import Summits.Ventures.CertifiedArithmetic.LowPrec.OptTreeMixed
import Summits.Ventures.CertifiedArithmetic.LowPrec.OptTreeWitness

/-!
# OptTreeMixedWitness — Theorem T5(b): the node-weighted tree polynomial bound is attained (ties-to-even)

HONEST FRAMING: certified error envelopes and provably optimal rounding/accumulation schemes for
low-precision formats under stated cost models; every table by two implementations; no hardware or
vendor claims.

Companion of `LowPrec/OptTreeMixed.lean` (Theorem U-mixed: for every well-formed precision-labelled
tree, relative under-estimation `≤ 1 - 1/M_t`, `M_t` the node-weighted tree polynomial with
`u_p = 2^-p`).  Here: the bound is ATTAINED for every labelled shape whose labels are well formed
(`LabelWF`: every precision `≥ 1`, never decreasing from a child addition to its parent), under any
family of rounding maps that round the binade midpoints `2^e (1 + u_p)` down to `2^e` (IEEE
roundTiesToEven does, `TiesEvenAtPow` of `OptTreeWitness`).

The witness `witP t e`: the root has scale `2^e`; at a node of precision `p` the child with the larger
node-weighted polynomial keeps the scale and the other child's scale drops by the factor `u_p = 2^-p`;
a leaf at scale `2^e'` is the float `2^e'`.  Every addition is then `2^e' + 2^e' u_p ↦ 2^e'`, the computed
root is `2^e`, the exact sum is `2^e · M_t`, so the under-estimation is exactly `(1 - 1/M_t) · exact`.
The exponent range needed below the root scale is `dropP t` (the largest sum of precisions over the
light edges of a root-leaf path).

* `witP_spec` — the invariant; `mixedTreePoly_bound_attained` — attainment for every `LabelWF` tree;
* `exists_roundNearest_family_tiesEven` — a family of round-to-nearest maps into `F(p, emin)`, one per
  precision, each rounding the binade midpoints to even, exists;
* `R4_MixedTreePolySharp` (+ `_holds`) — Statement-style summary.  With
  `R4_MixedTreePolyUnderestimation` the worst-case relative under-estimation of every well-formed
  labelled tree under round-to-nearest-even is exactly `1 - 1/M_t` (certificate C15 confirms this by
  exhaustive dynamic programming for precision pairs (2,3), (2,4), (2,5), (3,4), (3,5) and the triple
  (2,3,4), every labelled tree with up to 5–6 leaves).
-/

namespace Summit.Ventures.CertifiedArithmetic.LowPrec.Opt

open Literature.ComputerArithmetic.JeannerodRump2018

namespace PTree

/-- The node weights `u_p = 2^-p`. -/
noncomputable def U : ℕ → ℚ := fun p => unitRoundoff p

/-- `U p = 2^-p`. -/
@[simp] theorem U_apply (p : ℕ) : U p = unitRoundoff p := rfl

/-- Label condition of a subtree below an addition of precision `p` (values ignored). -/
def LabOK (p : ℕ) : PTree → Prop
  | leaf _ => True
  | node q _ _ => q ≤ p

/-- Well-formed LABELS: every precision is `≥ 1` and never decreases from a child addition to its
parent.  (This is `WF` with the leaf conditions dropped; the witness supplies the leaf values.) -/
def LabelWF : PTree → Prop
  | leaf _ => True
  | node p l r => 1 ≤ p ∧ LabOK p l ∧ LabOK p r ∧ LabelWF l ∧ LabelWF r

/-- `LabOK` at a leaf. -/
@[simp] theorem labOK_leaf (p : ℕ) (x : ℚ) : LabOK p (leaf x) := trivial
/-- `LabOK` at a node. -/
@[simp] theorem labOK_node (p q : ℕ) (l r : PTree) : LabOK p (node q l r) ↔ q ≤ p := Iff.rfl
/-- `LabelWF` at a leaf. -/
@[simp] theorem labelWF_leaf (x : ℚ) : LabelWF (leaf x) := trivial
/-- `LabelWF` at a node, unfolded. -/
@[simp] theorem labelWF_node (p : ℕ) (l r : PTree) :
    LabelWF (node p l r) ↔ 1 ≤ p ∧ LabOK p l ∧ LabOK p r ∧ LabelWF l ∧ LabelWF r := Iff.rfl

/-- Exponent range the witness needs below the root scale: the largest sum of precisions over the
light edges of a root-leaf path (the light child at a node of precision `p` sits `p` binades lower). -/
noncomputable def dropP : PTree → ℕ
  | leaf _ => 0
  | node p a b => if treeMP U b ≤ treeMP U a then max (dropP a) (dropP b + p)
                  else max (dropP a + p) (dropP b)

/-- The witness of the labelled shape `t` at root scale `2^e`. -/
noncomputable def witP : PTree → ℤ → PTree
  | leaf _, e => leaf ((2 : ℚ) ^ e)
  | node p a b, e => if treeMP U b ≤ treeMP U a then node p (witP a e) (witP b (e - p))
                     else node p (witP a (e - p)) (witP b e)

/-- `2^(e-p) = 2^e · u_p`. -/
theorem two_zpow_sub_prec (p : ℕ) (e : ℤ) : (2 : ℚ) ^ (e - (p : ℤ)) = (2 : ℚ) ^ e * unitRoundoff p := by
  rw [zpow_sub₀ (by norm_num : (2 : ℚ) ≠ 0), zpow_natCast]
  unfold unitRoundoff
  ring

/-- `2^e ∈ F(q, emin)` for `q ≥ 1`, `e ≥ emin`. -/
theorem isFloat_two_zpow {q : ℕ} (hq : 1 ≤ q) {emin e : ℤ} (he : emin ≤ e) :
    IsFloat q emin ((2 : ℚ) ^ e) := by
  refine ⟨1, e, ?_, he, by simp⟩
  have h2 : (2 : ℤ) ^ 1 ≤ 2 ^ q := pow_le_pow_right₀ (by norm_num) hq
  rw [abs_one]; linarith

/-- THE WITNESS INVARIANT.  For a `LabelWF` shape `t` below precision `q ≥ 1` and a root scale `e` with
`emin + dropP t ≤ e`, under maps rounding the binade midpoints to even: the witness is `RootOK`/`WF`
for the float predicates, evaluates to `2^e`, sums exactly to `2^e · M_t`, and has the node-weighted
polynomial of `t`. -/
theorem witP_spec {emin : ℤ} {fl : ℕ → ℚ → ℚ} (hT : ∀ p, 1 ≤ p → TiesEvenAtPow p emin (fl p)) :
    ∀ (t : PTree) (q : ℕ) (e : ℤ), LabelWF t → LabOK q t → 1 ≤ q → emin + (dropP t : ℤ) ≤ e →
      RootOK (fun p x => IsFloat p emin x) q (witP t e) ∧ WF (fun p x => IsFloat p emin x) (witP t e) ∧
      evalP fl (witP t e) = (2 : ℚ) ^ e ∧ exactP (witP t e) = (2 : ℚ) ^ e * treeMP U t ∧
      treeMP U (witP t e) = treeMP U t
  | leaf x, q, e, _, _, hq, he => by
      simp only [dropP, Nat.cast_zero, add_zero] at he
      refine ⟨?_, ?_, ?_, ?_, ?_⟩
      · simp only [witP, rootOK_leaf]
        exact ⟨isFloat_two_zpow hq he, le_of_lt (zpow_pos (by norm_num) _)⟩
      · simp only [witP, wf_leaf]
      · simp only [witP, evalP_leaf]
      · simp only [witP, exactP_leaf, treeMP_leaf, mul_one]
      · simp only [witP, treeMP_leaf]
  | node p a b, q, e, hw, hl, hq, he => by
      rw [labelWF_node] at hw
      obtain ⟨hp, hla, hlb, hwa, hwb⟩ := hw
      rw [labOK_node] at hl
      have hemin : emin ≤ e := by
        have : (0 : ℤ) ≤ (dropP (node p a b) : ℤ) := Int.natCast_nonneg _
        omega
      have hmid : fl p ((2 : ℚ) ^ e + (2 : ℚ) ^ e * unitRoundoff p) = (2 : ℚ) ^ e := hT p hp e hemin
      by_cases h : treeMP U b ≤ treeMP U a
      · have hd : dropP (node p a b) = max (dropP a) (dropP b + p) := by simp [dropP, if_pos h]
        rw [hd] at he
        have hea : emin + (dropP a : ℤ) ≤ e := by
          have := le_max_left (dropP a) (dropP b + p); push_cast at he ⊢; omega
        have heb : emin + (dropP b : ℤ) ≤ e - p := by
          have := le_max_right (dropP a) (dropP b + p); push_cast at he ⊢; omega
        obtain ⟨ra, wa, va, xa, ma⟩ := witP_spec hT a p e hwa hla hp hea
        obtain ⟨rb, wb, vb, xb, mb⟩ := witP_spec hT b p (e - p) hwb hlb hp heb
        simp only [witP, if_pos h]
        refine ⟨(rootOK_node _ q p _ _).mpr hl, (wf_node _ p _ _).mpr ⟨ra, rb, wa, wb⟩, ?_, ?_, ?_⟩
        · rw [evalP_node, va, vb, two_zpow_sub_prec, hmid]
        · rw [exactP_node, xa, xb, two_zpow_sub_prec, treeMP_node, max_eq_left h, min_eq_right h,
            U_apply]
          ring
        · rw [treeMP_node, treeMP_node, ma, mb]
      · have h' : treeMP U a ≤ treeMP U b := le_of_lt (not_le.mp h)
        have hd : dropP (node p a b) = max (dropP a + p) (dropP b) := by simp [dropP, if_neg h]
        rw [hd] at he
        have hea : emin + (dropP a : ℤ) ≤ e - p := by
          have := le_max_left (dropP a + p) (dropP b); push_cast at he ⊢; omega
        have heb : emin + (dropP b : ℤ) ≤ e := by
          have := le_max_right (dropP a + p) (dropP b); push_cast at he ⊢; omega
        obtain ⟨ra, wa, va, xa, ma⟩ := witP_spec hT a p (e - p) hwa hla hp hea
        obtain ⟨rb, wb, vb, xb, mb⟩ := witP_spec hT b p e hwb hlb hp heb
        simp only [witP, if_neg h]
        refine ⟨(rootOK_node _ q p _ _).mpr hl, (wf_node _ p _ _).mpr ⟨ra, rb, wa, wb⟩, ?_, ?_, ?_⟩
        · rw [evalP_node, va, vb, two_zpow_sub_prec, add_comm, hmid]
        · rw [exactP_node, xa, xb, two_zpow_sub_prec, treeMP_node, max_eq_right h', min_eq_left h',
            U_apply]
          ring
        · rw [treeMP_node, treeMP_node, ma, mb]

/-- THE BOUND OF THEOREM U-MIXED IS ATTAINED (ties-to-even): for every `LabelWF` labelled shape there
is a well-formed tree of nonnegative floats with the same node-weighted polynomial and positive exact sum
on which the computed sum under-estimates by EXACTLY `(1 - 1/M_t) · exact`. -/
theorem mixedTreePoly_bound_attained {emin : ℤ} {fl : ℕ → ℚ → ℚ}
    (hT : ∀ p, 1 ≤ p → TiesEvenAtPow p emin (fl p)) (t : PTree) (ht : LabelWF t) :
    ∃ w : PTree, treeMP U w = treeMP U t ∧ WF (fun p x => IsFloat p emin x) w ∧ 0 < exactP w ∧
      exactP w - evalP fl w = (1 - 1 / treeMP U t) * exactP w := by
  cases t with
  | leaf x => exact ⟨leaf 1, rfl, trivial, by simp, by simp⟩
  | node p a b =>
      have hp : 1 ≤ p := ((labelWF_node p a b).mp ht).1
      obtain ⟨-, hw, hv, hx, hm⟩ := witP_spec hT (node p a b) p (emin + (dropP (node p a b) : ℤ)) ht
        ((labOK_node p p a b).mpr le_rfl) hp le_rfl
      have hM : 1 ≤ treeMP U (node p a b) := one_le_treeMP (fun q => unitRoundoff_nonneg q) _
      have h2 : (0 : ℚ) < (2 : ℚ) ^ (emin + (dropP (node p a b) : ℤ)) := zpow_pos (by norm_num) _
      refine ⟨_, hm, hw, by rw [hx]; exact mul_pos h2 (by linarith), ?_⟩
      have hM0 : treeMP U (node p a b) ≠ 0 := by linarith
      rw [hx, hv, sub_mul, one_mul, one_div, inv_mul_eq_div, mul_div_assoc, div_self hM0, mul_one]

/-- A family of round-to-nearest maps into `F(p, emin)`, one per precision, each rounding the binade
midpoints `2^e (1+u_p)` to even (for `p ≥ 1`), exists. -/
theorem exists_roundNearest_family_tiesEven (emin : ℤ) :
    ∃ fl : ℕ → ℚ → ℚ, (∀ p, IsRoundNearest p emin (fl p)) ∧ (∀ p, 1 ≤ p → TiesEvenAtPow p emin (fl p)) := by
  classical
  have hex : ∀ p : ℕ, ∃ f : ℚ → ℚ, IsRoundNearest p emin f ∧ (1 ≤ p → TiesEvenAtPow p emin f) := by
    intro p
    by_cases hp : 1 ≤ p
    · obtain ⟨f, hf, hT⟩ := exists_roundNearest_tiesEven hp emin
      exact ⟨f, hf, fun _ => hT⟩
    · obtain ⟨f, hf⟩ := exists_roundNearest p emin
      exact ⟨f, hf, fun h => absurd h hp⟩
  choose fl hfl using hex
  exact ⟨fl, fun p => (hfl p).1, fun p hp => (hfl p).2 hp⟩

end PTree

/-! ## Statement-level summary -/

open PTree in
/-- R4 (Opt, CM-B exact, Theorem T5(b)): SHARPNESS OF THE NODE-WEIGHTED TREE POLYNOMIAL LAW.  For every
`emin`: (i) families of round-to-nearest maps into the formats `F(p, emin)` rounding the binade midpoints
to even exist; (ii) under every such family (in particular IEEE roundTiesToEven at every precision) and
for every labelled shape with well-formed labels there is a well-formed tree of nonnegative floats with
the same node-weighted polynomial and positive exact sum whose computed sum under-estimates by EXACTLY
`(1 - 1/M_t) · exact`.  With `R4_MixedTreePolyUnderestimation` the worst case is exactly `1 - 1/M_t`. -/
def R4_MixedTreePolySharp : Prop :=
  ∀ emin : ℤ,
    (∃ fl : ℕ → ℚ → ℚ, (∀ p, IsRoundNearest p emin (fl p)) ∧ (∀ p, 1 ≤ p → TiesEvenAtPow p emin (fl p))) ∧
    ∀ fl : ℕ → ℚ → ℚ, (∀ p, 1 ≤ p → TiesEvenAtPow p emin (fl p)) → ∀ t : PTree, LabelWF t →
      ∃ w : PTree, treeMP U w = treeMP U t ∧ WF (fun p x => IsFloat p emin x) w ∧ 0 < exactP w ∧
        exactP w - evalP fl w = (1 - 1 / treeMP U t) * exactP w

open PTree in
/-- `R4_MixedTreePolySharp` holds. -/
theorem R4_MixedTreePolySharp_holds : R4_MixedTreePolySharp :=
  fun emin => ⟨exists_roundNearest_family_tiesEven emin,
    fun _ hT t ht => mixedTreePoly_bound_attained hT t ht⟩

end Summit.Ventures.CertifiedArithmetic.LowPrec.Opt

* * *

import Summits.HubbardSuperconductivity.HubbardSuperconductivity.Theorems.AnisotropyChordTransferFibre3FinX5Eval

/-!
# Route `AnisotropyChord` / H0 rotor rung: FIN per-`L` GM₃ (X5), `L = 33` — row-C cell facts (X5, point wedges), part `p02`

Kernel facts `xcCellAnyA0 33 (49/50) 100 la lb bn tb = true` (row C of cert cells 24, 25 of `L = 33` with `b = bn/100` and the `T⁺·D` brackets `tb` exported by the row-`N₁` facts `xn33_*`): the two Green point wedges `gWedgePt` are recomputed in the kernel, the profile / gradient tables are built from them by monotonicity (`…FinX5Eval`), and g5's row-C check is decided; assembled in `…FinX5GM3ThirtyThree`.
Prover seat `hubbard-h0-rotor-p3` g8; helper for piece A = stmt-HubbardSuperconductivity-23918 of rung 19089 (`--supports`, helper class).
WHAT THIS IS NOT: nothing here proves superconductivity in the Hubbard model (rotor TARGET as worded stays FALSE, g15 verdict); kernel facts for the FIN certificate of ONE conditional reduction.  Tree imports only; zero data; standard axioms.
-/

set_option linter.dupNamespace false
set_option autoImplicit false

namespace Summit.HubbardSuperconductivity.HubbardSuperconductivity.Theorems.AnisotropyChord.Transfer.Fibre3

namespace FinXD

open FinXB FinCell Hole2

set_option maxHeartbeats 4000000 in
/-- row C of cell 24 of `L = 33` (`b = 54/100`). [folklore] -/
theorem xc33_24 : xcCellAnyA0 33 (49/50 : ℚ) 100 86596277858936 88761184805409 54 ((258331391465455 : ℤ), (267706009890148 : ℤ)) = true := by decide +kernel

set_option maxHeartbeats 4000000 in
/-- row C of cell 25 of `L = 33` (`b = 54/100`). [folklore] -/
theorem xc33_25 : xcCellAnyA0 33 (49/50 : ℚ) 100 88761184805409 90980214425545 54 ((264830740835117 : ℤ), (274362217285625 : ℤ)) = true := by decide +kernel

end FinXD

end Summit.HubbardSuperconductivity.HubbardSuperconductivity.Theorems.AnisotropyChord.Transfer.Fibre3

--

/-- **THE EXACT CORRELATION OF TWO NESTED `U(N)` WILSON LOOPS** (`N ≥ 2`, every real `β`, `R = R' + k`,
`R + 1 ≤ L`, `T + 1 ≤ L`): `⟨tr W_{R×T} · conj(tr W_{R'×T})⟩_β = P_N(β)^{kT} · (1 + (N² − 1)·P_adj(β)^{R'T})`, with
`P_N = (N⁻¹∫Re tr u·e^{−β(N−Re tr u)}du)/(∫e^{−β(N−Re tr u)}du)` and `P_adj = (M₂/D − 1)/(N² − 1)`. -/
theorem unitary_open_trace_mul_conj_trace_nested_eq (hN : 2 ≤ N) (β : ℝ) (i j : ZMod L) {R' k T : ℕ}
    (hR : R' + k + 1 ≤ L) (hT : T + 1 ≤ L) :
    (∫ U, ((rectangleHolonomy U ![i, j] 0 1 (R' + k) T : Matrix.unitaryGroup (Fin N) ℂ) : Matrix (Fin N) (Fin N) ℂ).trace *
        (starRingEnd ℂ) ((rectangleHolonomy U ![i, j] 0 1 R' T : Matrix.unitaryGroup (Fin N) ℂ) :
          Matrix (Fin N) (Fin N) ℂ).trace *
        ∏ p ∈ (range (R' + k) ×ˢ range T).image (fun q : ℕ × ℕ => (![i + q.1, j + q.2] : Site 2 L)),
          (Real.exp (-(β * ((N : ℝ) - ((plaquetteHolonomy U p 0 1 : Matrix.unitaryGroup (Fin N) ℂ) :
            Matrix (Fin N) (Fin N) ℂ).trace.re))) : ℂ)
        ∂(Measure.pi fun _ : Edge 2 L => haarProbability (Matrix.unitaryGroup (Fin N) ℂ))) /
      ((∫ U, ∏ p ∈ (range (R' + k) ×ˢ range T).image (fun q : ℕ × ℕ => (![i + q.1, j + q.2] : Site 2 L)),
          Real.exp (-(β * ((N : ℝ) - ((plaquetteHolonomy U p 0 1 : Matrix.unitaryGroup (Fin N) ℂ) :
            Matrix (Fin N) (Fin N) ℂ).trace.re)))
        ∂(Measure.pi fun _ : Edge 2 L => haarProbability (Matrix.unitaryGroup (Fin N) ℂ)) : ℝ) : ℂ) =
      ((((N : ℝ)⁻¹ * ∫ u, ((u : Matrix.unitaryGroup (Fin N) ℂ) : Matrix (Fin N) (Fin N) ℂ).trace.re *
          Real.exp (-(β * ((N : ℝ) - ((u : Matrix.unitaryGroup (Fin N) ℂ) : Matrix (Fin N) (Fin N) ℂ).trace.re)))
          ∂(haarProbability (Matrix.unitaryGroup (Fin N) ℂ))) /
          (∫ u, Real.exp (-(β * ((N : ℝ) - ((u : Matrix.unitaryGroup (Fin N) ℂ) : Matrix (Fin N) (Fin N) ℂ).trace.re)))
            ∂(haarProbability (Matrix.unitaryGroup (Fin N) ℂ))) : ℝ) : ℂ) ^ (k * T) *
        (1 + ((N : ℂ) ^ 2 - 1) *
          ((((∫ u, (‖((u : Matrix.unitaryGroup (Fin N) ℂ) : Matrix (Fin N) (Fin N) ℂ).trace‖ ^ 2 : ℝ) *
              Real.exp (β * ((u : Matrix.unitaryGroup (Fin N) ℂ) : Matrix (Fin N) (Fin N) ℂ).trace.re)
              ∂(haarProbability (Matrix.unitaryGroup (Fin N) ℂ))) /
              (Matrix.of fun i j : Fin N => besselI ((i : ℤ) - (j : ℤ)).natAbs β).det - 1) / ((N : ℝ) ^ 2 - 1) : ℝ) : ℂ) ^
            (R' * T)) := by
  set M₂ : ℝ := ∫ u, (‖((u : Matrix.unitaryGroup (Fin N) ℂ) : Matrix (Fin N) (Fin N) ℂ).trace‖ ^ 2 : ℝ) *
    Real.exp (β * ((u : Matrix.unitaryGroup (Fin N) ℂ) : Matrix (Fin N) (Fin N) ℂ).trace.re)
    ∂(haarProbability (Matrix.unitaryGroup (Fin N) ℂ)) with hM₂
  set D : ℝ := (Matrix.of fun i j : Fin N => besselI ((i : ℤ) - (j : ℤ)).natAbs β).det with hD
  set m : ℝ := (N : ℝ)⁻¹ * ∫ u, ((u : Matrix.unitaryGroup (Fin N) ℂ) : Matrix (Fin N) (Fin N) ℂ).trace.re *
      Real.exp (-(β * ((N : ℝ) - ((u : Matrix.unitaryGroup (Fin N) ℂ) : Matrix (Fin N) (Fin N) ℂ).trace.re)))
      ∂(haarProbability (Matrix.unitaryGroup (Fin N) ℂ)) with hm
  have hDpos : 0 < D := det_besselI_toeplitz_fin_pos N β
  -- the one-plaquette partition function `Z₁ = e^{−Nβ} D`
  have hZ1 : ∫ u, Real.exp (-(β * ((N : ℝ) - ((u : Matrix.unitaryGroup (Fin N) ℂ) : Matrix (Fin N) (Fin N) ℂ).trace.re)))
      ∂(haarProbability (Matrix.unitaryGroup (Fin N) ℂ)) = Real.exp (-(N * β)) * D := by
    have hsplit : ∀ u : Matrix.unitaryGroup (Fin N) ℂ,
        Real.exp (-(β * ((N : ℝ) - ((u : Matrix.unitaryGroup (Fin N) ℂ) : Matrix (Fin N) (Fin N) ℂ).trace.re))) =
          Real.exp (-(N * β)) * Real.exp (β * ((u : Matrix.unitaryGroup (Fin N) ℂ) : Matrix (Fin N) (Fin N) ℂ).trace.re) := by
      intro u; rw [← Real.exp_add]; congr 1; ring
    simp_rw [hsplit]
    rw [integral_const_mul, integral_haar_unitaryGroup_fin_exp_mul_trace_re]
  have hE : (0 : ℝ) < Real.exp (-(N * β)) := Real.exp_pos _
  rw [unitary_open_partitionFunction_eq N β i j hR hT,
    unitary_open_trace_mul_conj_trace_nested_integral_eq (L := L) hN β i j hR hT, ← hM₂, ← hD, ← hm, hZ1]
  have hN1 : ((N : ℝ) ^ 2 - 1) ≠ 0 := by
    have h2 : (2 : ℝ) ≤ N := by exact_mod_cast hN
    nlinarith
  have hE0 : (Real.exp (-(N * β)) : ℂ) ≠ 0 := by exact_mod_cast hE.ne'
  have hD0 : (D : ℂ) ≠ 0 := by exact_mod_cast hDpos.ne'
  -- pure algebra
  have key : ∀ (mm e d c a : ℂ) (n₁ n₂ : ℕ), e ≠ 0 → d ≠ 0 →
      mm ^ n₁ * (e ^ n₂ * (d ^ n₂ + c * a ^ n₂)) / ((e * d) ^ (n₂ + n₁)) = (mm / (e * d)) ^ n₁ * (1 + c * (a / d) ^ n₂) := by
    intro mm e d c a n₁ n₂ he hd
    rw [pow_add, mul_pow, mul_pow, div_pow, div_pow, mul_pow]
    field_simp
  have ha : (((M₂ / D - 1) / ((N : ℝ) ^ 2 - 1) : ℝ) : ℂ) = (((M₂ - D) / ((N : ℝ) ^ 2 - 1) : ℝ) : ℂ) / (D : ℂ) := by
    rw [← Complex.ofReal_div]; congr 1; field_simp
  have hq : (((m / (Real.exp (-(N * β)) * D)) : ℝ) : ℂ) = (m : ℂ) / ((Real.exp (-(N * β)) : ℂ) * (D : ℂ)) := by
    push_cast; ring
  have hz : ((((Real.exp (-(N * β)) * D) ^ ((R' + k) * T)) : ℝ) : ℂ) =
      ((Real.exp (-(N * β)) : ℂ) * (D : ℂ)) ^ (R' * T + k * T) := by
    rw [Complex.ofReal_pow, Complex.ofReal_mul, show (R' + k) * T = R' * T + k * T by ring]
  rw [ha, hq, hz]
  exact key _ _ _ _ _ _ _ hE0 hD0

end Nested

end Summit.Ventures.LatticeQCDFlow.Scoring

• _Goal of the exercise_
The line above containing "e, _, _, hq, he => by", the line containing "rw [labelWF_node] at hw", and every line between them are to be transcribed exactly; no other line is wanted.

• _Answer to this exercise_
  | leaf x, q, e, _, _, hq, he => by
      simp only [dropP, Nat.cast_zero, add_zero] at he
      refine ⟨?_, ?_, ?_, ?_, ?_⟩
      · simp only [witP, rootOK_leaf]
        exact ⟨isFloat_two_zpow hq he, le_of_lt (zpow_pos (by norm_num) _)⟩
      · simp only [witP, wf_leaf]
      · simp only [witP, evalP_leaf]
      · simp only [witP, exactP_leaf, treeMP_leaf, mul_one]
      · simp only [witP, treeMP_leaf]
  | node p a b, q, e, hw, hl, hq, he => by
      rw [labelWF_node] at hw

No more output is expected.